Living on Less

Zucchini Boats
½ pound sausage (**sale Country Style Sausage $1.99/lb**)
1 tablespoon Mrs. Dash Italian seasoning mix
1 medium onion, diced (**sale Washington sweet .79/lb**)
6 Roma tomatoes, chopped (**sale extra large Romas .89/lb**)
4-6 zucchini (**sale .79/lb**)
Spaghetti Sauce (**sale Prego 3/$5.00**), optional


Preheat oven to 350 degrees. Brown sausage with Mrs. Dash seasoning and onion until sausage is no longer pink. Remove from heat and add diced tomatoes.
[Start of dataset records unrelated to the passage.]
import Summits.QuantumFields.YangMills.Theorems.UnitScaleTiltProp7SymAvgJointAnalytic
import Summits.QuantumFields.YangMills.Theorems.UnitScaleTiltProp8ChartLocality
import Summits.QuantumFields.BalabanUV.T4Continuum.Support.NE9RelativeChartPlaquette
import HarnessLib

/-!
# Route `UnitScaleTilt`, crux K1 child «MinimiserStabilityRegPr» (stmt-QuantumFields-19200), stub `stub_existenceMinimalOrbit` (EX), route (α), node (AVG-SYM),
# row (46)∕M12, brick (T2) — **THE COVARIANT DEFECT ROW, `P`-LEVEL AND FIELD-GENERIC: THE LINEARISED SYMMETRIC LOG-CHART AT A BACKGROUND WHICH A GAUGE
# `û` MAKES `s_B`-FLAT ON THE TWO BLOCKS OF THE COARSE BOND IS, UP TO `(16M₁∕ρ²)·2s_B·‖Y‖`, THE `û`-TRANSPORTED FLAT LINEARISED CHART**
# (★★OWNER RULING M12 2026-08-28T03:46:59Z (T2): «`QSym U₀` vs the ψ-transported flat average»; the flat comparison `‖QSym U₀ − QSym 1‖` is NOT a valid
# row — gauge-dependent — this is the covariant one).

Cell `ym3-torus`, width seat `ym-ust-20520-w4` (gen 2).  YM₃ on T³ is a ladder rung (R3), NOT the Clay problem; nothing here is a claim about the stub, the crux, d = 4
or the mass gap.  `--supports stmt-QuantumFields-19200 --as helper`; count-neutral; def-free.

THE ARGUMENT (all by name).  Background `V₀ : GaugeField P 0 𝔸ˣ`, gauge `û : T⁽⁰⁾ → 𝔸ˣ` with `‖û‖, ‖û⁻¹‖ ≤ 1`, coarse bond `e` of height `k`; hypothesis: on every
finest bond `b` under the two `k`-blocks of `e`, `‖V₀^{û}(b) − 1‖ ≤ s_B` (`4s_B < ρ`, budget `6400ℓ²Lᵏ(5ρ) ≤ 1`).  (1) GAUGE: the relative iterate
`Ū^{(k)}(e^{A}V₀)(e)·Ū^{(k)}(V₀)(e)⁻¹ = T⁻¹·[Ū^{(k)}((e^{A}V₀)^{û})(e)·Ū^{(k)}(V₀^{û})(e)⁻¹]·T`, `T := û^{(k)}(e₋)` (`emlIterU_mul_inv_eq_conj`, p599877) and
`(e^{A}V₀)^{û}(b) = e^{Ad_û A(b)}·V₀^{û}(b)` (`exp_units_conj`); (2) LOCALITY: on the two blocks `V₀^{û}(b) = e^{B₀(b)}` with `B₀(b) := log V₀^{û}(b)` there and
`0` elsewhere (`MatrixLog.exp_mlog`), `‖B₀‖ ≤ 2s_B < ρ∕2`, so both iterates at `e` are those of the JOINT field `e^{Ad_û A}e^{B₀}` and of `e^{B₀}`
(`Prop8Chart.emlIterU_congr_of_agree`); (3) `log(T⁻¹XT) = T⁻¹(log X)T` (`ExpMeanLog.mlog_conj`) ⇒ the chart at `V₀` is `conj_T ∘ slice_{B₀} ∘ Ad_û`, all three
pieces differentiable (`differentiableAt_slice_zero`), chain rule; (4) ★★`norm_fderiv_slice_sub_fderiv_flat_le` (p603857-chain file `…SymAvgJointAnalytic`) bounds
`slice_{B₀}′(0) − flat′(0)` by `(16M₁∕ρ²)‖B₀‖`, and `conj_T`, `Ad_û` do not increase norms.

WHAT THIS FILE PROVES (sorry-free, no definition).
* §1 letters: `transfUp_eq_apply` (`û^{(k)}(z) = û(·)`), the sup bound of the conjugation `Ad_û Y` (`NE9RelativeChartPlaquette.norm_conj_le` bondwise); `expUnit_conj` (`û e^{X} û⁻¹ = e^{ûXû⁻¹}`
  as units); `gaugeActT_perturbed` (`(e^{A}V₀)^{û}(b) = e^{Ad_û A(b)}·V₀^{û}(b)`).
* §2 ★★★ **`norm_fderiv_logRel_sub_conj_flat_le`** — under the hypotheses above, for every `Y`:
  `‖∂_A|₀ log[Ū^{(k)}(e^{A}V₀)(e)·Ū^{(k)}(V₀)(e)⁻¹]·Y − T⁻¹·(∂_A|₀ log[Ū^{(k)}(e^{A})(e)]·(Ad_û Y))·T‖ ≤ (16M₁∕ρ²)·(2s_B)·‖Y‖`, `M₁ = 240ℓLᵏ(5ρ)`,
  and `differentiableAt_logRel_zero` (the chart at `V₀` is differentiable at `0`, so `QSym`'s `fderiv` is an honest derivative there).
HONEST SCOPE.  Bookkeeping; the estimate is File A's Schwarz bound.  The T³ reading (`QSym F n K h U₀` vs `QSym F n K h 1`, `RegPr`, the block-centre axial gauges
`σ_c := axialT U₀ (toFine (K−n) c₋)` of (T1) ★w4-19200 g2 with `s_B = 3ε₀L^{−(K−n)}`, `ρ = L^{−(K−n)}∕(10⁶L²)`, hence a k-FREE `δ₀ = c·L³ε₀` in front of `L^{K−n}‖Y‖`)
is the companion `…Prop7QSymCovDefectT3`.

References: T. Bałaban, CMP **102** (1985) 277–309 [Balaban1985Variational] ((44)–(46) p.285); CMP **98** (1985) 17–51 [Balaban1985Averaging] ((8)–(12) p.19,
Prop. 4 (134)–(135) p.38, Prop. 5 (157) p.42); CMP **109** (1987) 249–301 [Balaban1987RG1] ((0.4) p.253, (0.21) p.256).
-/

noncomputable section

open scoped BigOperators
open NormedSpace Metric Set

namespace Summit.QuantumFields.YangMills.Theorems.Prop7SymAvgRelativeBound

open Literature.MathematicalPhysics.QuantumFieldTheory.Balaban1983to89
open T4Continuum BlockAveraging AveragingRT
open B5Eq118OneStroke (iterBlockOf)
open B7Prop1Explicit (expUnit val_expUnit)
open B10Eq27TorusAxialLog (gaugeActT gaugeActT_apply)
open MatrixLog (mlog mlog_one exp_mlog norm_mlog_le_two_mul)
open Summit.QuantumFields.YangMills.Theorems.Prop8Chart (emlIterU emlIterU_zero emlIterU_succ emlIterU_one emlIterU_congr_of_agree)
open Summit.QuantumFields.BalabanUV.T4Continuum (NE9RelativeChartPlaquette.norm_conj_le)

variable {P : Params}

section Generic

variable {𝔸 : Type*} [NormedRing 𝔸] [NormedAlgebra ℂ 𝔸] [CompleteSpace 𝔸] [NormOneClass 𝔸]

/-! ## §1 Letters: the lifted gauge, conjugations, the gauged perturbed field -/

omit [NormedRing 𝔸] [NormedAlgebra ℂ 𝔸] [CompleteSpace 𝔸] [NormOneClass 𝔸] in
/-- `û^{(k)}(z)` is a value of `û` (at the base point of the `k`-block `z`). [cite: Balaban1985Averaging, (8) p.19] -/
theorem transfUp_eq_apply {G : Type*} (û : GaugeTransf P 0 G) : ∀ (k : ℕ) (z : Site P k), ∃ x : Site P 0, transfUp û k z = û x
  | 0, z => ⟨z, rfl⟩
  | k + 1, z => transfUp_eq_apply û k (emb z)

omit [NormedAlgebra ℂ 𝔸] [CompleteSpace 𝔸] [NormOneClass 𝔸] in
/-- The bondwise conjugation `Ad_û Y (b) = û(b₋)Y(b)û(b₋)⁻¹` does not increase the sup norm. [folklore] -/
theorem norm_adField_le (û : GaugeTransf P 0 𝔸ˣ) (hû : ∀ x, ‖((û x : 𝔸ˣ) : 𝔸)‖ ≤ 1) (hû' : ∀ x, ‖(((û x)⁻¹ : 𝔸ˣ) : 𝔸)‖ ≤ 1)
    (Y : PBond P 0 → 𝔸) : ‖(fun b : PBond P 0 => ((û b.src : 𝔸ˣ) : 𝔸) * Y b * (((û b.src)⁻¹ : 𝔸ˣ) : 𝔸))‖ ≤ ‖Y‖ := by
  refine (pi_norm_le_iff_of_nonneg (norm_nonneg Y)).2 fun b => ?_
  exact (NE9RelativeChartPlaquette.norm_conj_le (hû b.src) (hû' b.src)).trans (norm_le_pi_norm Y b)

omit [NormOneClass 𝔸] in
/-- **`û·e^{X}·û⁻¹ = e^{ûXû⁻¹}` AS UNITS** (`NormedSpace.exp_units_conj`). [folklore] -/
theorem expUnit_conj (u : 𝔸ˣ) (X : 𝔸) : u * expUnit X * u⁻¹ = expUnit ((u : 𝔸) * X * ((u⁻¹ : 𝔸ˣ) : 𝔸)) := by
  letI : NormedAlgebra ℚ 𝔸 := NormedAlgebra.restrictScalars ℚ ℂ 𝔸
  apply Units.ext
  simp only [Units.val_mul, val_expUnit]
  exact (exp_units_conj u X).symm

omit [NormOneClass 𝔸] in
/-- **THE GAUGED PERTURBED FIELD**: `(e^{A}V₀)^{û}(b) = e^{Ad_û A(b)}·V₀^{û}(b)`. [cite: Balaban1985Averaging, (8) p.19] -/
theorem gaugeActT_perturbed (û : GaugeTransf P 0 𝔸ˣ) (V₀ : GaugeField P 0 𝔸ˣ) (A : PBond P 0 → 𝔸) (b : PBond P 0) :
    gaugeActT û (fun b => expUnit (A b) * V₀ b) b =
      expUnit (((û b.src : 𝔸ˣ) : 𝔸) * A b * (((û b.src)⁻¹ : 𝔸ˣ) : 𝔸)) * gaugeActT û V₀ b := by
  rw [gaugeActT_apply, gaugeActT_apply, ← expUnit_conj]
  group

/-! ## §2 ★★★ The covariant defect row -/

/-- ★★★ **THE COVARIANT DEFECT ROW.**  Background `V₀`, a norm-`≤ 1` gauge `û` making `V₀` `s_B`-flat on the two `k`-blocks of `e` (`0 ≤ s_B`, `4s_B < ρ`),
budget `6400ℓ²Lᵏ(5ρ) ≤ 1`.  Then the chart `A ↦ log[Ū^{(k)}(e^{A}V₀)(e)·Ū^{(k)}(V₀)(e)⁻¹]` is differentiable at `0`, and for every `Y`
`‖∂_A|₀ chart·Y − T⁻¹·(∂_A|₀ log Ū^{(k)}(e^{A})(e)·(Ad_û Y))·T‖ ≤ (16M₁∕ρ²)·(2s_B)·‖Y‖`, `T := û^{(k)}(e₋)`, `M₁ = 240ℓLᵏ(5ρ)`.
[cite: Balaban1985Variational, (44)-(46) p.285; Balaban1985Averaging, (8)-(12) p.19, Prop. 4 (134)-(135) p.38, Prop. 5 (157) p.42; Balaban1987RG1, (0.4) p.253] -/
theorem differentiableAt_logRel_zero {k : ℕ} (hk : k ≤ P.m + P.K) (e : PBond P k) (V₀ : GaugeField P 0 𝔸ˣ) (û : GaugeTransf P 0 𝔸ˣ)
    (hû : ∀ x, ‖((û x : 𝔸ˣ) : 𝔸)‖ ≤ 1) (hû' : ∀ x, ‖(((û x)⁻¹ : 𝔸ˣ) : 𝔸)‖ ≤ 1) {sB ρ : ℝ} (hρ0 : 0 < ρ)
    (hbudget : 6400 * (((P.d + 2) * P.L : ℕ) : ℝ) ^ 2 * (P.L : ℝ) ^ k * (5 * ρ) ≤ 1) (hsB0 : 0 ≤ sB) (hsB : 4 * sB < ρ)
    (hV : ∀ b : PBond P 0, (iterBlockOf k b.src = e.src ∨ iterBlockOf k b.src = e.tgt) → (iterBlockOf k b.tgt = e.src ∨ iterBlockOf k b.tgt = e.tgt) →
      ‖((gaugeActT û V₀ b : 𝔸ˣ) : 𝔸) - 1‖ ≤ sB) :
    DifferentiableAt ℂ (fun A : PBond P 0 → 𝔸 =>
      mlog (((emlIterU k (fun b => expUnit (A b) * V₀ b) e : 𝔸ˣ) : 𝔸) * (((emlIterU k V₀ e)⁻¹ : 𝔸ˣ) : 𝔸))) 0 ∧
    ∀ Y : PBond P 0 → 𝔸,
      ‖fderiv ℂ (fun A : PBond P 0 → 𝔸 =>
            mlog (((emlIterU k (fun b => expUnit (A b) * V₀ b) e : 𝔸ˣ) : 𝔸) * (((emlIterU k V₀ e)⁻¹ : 𝔸ˣ) : 𝔸))) 0 Y -
          (((transfUp û k e.src)⁻¹ : 𝔸ˣ) : 𝔸) *
            fderiv ℂ (fun A : PBond P 0 → 𝔸 => mlog ((emlIterU k (fun b => expUnit (A b)) e : 𝔸ˣ) : 𝔸)) 0
              (fun b : PBond P 0 => ((û b.src : 𝔸ˣ) : 𝔸) * Y b * (((û b.src)⁻¹ : 𝔸ˣ) : 𝔸)) *
            ((transfUp û k e.src : 𝔸ˣ) : 𝔸)‖ ≤
        16 * (240 * (((P.d + 2) * P.L : ℕ) : ℝ) * (P.L : ℝ) ^ k * (5 * ρ)) / ρ ^ 2 * (2 * sB) * ‖Y‖ := by
  classical
  have hρ4 := rho_le_quarter_of_budget hρ0.le hbudget
  -- letters
  set T : 𝔸ˣ := transfUp û k e.src with hT
  obtain ⟨xT, hxT⟩ := transfUp_eq_apply û k e.src
  have hTn : ‖(T : 𝔸)‖ ≤ 1 := by rw [hT, hxT]; exact hû xT
  have hTn' : ‖((T⁻¹ : 𝔸ˣ) : 𝔸)‖ ≤ 1 := by rw [hT, hxT]; exact hû' xT
  set flat : (PBond P 0 → 𝔸) → 𝔸 := fun X => mlog ((emlIterU k (fun b => expUnit (X b)) e : 𝔸ˣ) : 𝔸) with hflat
  set V : GaugeField P 0 𝔸ˣ := gaugeActT û V₀ with hVdef
  set TB : PBond P 0 → Prop := fun b =>
    (iterBlockOf k b.src = e.src ∨ iterBlockOf k b.src = e.tgt) ∧ (iterBlockOf k b.tgt = e.src ∨ iterBlockOf k b.tgt = e.tgt) with hTB
  set B₀ : PBond P 0 → 𝔸 := fun b => if TB b then mlog ((V b : 𝔸ˣ) : 𝔸) else 0 with hB₀
  -- sizes: `‖B₀‖ ≤ 2 s_B < ρ/2`
  have hVb : ∀ b, TB b → ‖((V b : 𝔸ˣ) : 𝔸) - 1‖ ≤ sB := fun b hb => hV b hb.1 hb.2
  have hB₀b : ∀ b, ‖B₀ b‖ ≤ 2 * sB := by
    intro b
    by_cases hb : TB b
    · have h1 : ‖((V b : 𝔸ˣ) : 𝔸) - 1‖ ≤ 1 / 2 := (hVb b hb).trans (by linarith)
      simp only [hB₀, hb, if_true]
      exact (norm_mlog_le_two_mul h1).trans (by linarith [hVb b hb])
    · simp only [hB₀, hb, if_false, norm_zero]; positivity
  have hB₀n : ‖B₀‖ ≤ 2 * sB := (pi_norm_le_iff_of_nonneg (by positivity)).2 hB₀b
  have hB₀lt : ‖B₀‖ < ρ / 2 := by linarith
  -- (2) on two-block bonds `V b = e^{B₀ b}`
  have hagree : ∀ b, TB b → expUnit (B₀ b) = V b := by
    intro b hb
    apply Units.ext
    rw [val_expUnit]
    simp only [hB₀, hb, if_true]
    exact exp_mlog ((hVb b hb).trans_lt (by linarith))
  -- the conjugations as continuous linear maps
  set AdL : (PBond P 0 → 𝔸) →L[ℂ] (PBond P 0 → 𝔸) :=
    ContinuousLinearMap.pi fun b : PBond P 0 =>
      ((ContinuousLinearMap.mulLeftRight ℂ 𝔸) ((û b.src : 𝔸ˣ) : 𝔸) (((û b.src)⁻¹ : 𝔸ˣ) : 𝔸)).comp (ContinuousLinearMap.proj b) with hAdL
  have hAdL_apply : ∀ Y : PBond P 0 → 𝔸, AdL Y = fun b => ((û b.src : 𝔸ˣ) : 𝔸) * Y b * (((û b.src)⁻¹ : 𝔸ˣ) : 𝔸) := by
    intro Y; funext b
    simp [hAdL, ContinuousLinearMap.mulLeftRight_apply]
  set conjL : 𝔸 →L[ℂ] 𝔸 := (ContinuousLinearMap.mulLeftRight ℂ 𝔸) ((T⁻¹ : 𝔸ˣ) : 𝔸) (T : 𝔸) with hconjL
  have hconjL_apply : ∀ Z, conjL Z = ((T⁻¹ : 𝔸ˣ) : 𝔸) * Z * (T : 𝔸) := fun Z => by
    simp [hconjL, ContinuousLinearMap.mulLeftRight_apply]
  -- the slice of the joint chart at `B₀`
  set slice : (PBond P 0 → 𝔸) → 𝔸 := fun X =>
    mlog (((emlIterU k (fun b => expUnit (X b) * expUnit (B₀ b)) e : 𝔸ˣ) : 𝔸) *
      (((emlIterU k (fun b => expUnit (B₀ b)) e)⁻¹ : 𝔸ˣ) : 𝔸)) with hslice
  -- (1)+(2)+(3): the chart at `V₀` is `conjL ∘ slice ∘ AdL`
  have hiter1 : ∀ A : PBond P 0 → 𝔸, emlIterU k (gaugeActT û (fun b => expUnit (A b) * V₀ b)) e =
      emlIterU k (fun b => expUnit ((AdL A) b) * expUnit (B₀ b)) e := by
    intro A
    refine emlIterU_congr_of_agree k hk e fun b hbs hbt => ?_
    rw [gaugeActT_perturbed, hagree b ⟨hbs, hbt⟩, hAdL_apply]
  have hiter2 : emlIterU k V e = emlIterU k (fun b => expUnit (B₀ b)) e := by
    refine emlIterU_congr_of_agree k hk e fun b hbs hbt => ?_
    rw [hagree b ⟨hbs, hbt⟩]
  have hfunU : (fun A : PBond P 0 → 𝔸 =>
      mlog (((emlIterU k (fun b => expUnit (A b) * V₀ b) e : 𝔸ˣ) : 𝔸) * (((emlIterU k V₀ e)⁻¹ : 𝔸ˣ) : 𝔸))) = fun A => conjL (slice (AdL A)) := by
    funext A
    rw [hconjL_apply, emlIterU_mul_inv_eq_conj û (fun b => expUnit (A b) * V₀ b) V₀ k e, ← hT, ← hVdef, hiter1 A, hiter2,
      ExpMeanLog.mlog_conj (Units.inv_mul T) (Units.mul_inv T)]
  -- differentiability: slice at `0 = AdL 0`, then the two compositions
  have hslice_diff : DifferentiableAt ℂ slice 0 := differentiableAt_slice_zero hk e hρ0 hbudget B₀ (by linarith)
  have hAd0 : AdL 0 = 0 := map_zero AdL
  have hslice_at : HasFDerivAt slice (fderiv ℂ slice 0) (AdL 0) := by rw [hAd0]; exact hslice_diff.hasFDerivAt
  have hcomp1 : HasFDerivAt (fun A : PBond P 0 → 𝔸 => slice (AdL A)) ((fderiv ℂ slice 0).comp AdL) 0 :=
    HasFDerivAt.comp (f := fun A : PBond P 0 → 𝔸 => AdL A) (0 : PBond P 0 → 𝔸) hslice_at AdL.hasFDerivAt
  have hcomp2 : HasFDerivAt (fun A : PBond P 0 → 𝔸 => conjL (slice (AdL A))) (conjL.comp ((fderiv ℂ slice 0).comp AdL)) 0 :=
    HasFDerivAt.comp (f := fun A : PBond P 0 → 𝔸 => slice (AdL A)) (0 : PBond P 0 → 𝔸) conjL.hasFDerivAt hcomp1
  rw [hfunU]
  refine ⟨hcomp2.differentiableAt, fun Y => ?_⟩
  rw [hcomp2.fderiv]
  -- (4): the Schwarz bound of the joint-analytic file, read on `Ad_û Y`
  have hkey := norm_fderiv_slice_sub_fderiv_flat_le hk e hρ0 hbudget B₀ hB₀lt (AdL Y)
  have hAdY : (fun b : PBond P 0 => ((û b.src : 𝔸ˣ) : 𝔸) * Y b * (((û b.src)⁻¹ : 𝔸ˣ) : 𝔸)) = AdL Y := (hAdL_apply Y).symm
  have hAdYn : ‖AdL Y‖ ≤ ‖Y‖ := by rw [hAdL_apply]; exact norm_adField_le û hû hû' Y
  rw [hAdY, ContinuousLinearMap.comp_apply, ContinuousLinearMap.comp_apply, hconjL_apply]
  have hdiff_eq : ((T⁻¹ : 𝔸ˣ) : 𝔸) * (fderiv ℂ slice 0) (AdL Y) * (T : 𝔸) - ((T⁻¹ : 𝔸ˣ) : 𝔸) * fderiv ℂ flat 0 (AdL Y) * (T : 𝔸) =
      ((T⁻¹ : 𝔸ˣ) : 𝔸) * ((fderiv ℂ slice 0) (AdL Y) - fderiv ℂ flat 0 (AdL Y)) * (T : 𝔸) := by noncomm_ring
  rw [hdiff_eq]
  have hC0 : 0 ≤ 16 * (240 * (((P.d + 2) * P.L : ℕ) : ℝ) * (P.L : ℝ) ^ k * (5 * ρ)) / ρ ^ 2 := by positivity
  calc ‖((T⁻¹ : 𝔸ˣ) : 𝔸) * ((fderiv ℂ slice 0) (AdL Y) - fderiv ℂ flat 0 (AdL Y)) * (T : 𝔸)‖
      ≤ ‖(fderiv ℂ slice 0) (AdL Y) - fderiv ℂ flat 0 (AdL Y)‖ := NE9RelativeChartPlaquette.norm_conj_le hTn' hTn
    _ ≤ 16 * (240 * (((P.d + 2) * P.L : ℕ) : ℝ) * (P.L : ℝ) ^ k * (5 * ρ)) / ρ ^ 2 * ‖B₀‖ * ‖AdL Y‖ := hkey
    _ ≤ 16 * (240 * (((P.d + 2) * P.L : ℕ) : ℝ) * (P.L : ℝ) ^ k * (5 * ρ)) / ρ ^ 2 * (2 * sB) * ‖Y‖ := by
        have h1 : 0 ≤ ‖AdL Y‖ := norm_nonneg _
        have h2 : 0 ≤ ‖B₀‖ := norm_nonneg _
        calc _ ≤ 16 * (240 * (((P.d + 2) * P.L : ℕ) : ℝ) * (P.L : ℝ) ^ k * (5 * ρ)) / ρ ^ 2 * (2 * sB) * ‖AdL Y‖ := by gcongr
          _ ≤ _ := by gcongr

end Generic

end Summit.QuantumFields.YangMills.Theorems.Prop7SymAvgRelativeBound

end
Spoon sausage mixture into zucchini middles. Meanwhile, wash and cut zucchini lengthwise and scoup out the centers. Place on a non-stick cooking sprayed 15x9x1 inch pan. Bake for 20-30 minutes or until zucchini can be pierced with a fork. Serve with warmed spaghetti sauce spooned over the top. Makes 4-6 servings.

Asian Beef and Noodles
8 oz. Linguine, uncooked
3 cups broccoli florets (**sale .59/pound**)
2 cups medium carrots, peeled and sliced
2 teaspoons vegetable oil
1 pound beef sirlion tip oven roast, sliced thinly (**sale $2.49/lb**)
¼ cup zesty Italian salad dressing
¼ cup teriyaki sauce
1 teaspoon ground ginger


Cook pasta according to package directions. The last 2 minutes of cooking, add the broccoli and carrots to the pasta water. Drain pasta mixture well. Meanwhile, in a large nonstick skillet cook mat until browned on all sides, stirring occasionally. Add dressing, teriyaki sauce and ginger. Cook until sauce thickens. Toss pasta mixture with meat mixture. Makes 4 servings, 2 cups each.
Chicken Salad on Cantalope Rings
2 ½ cups cubed cooked chicken (**sale Bone-in Split Chicken breasts .99/pound**)
1 cup thinly sliced celery (**sale 2/$3.00 celery hearts**)
1 cup halved green grapes (**sale $3.99 Tri-color clam shell**)
2 tablespoons minced fresh parsley
½ cup mayonnaise
1 tablespoon lemon juice
1 tablespoon cider vinegar
1 ½ teaspoons prepared mustard
½ teaspoon salt
½ teaspoon sugar
1/8 teaspoon pepper
4 cantalope rings (**sale 3 lbs./$1.00**)
Toasted sliced almonds, garnished


In a large bowl, combine chicken, celery, grapes and parsley. Combine the next 7 ingredients and mix well. Pour over chicken mixture and toss. Chill for at least 1 hour. To serve, place 1 cup chicken salad on each cantalope ring and garnish with almonds. Makes 6 servings.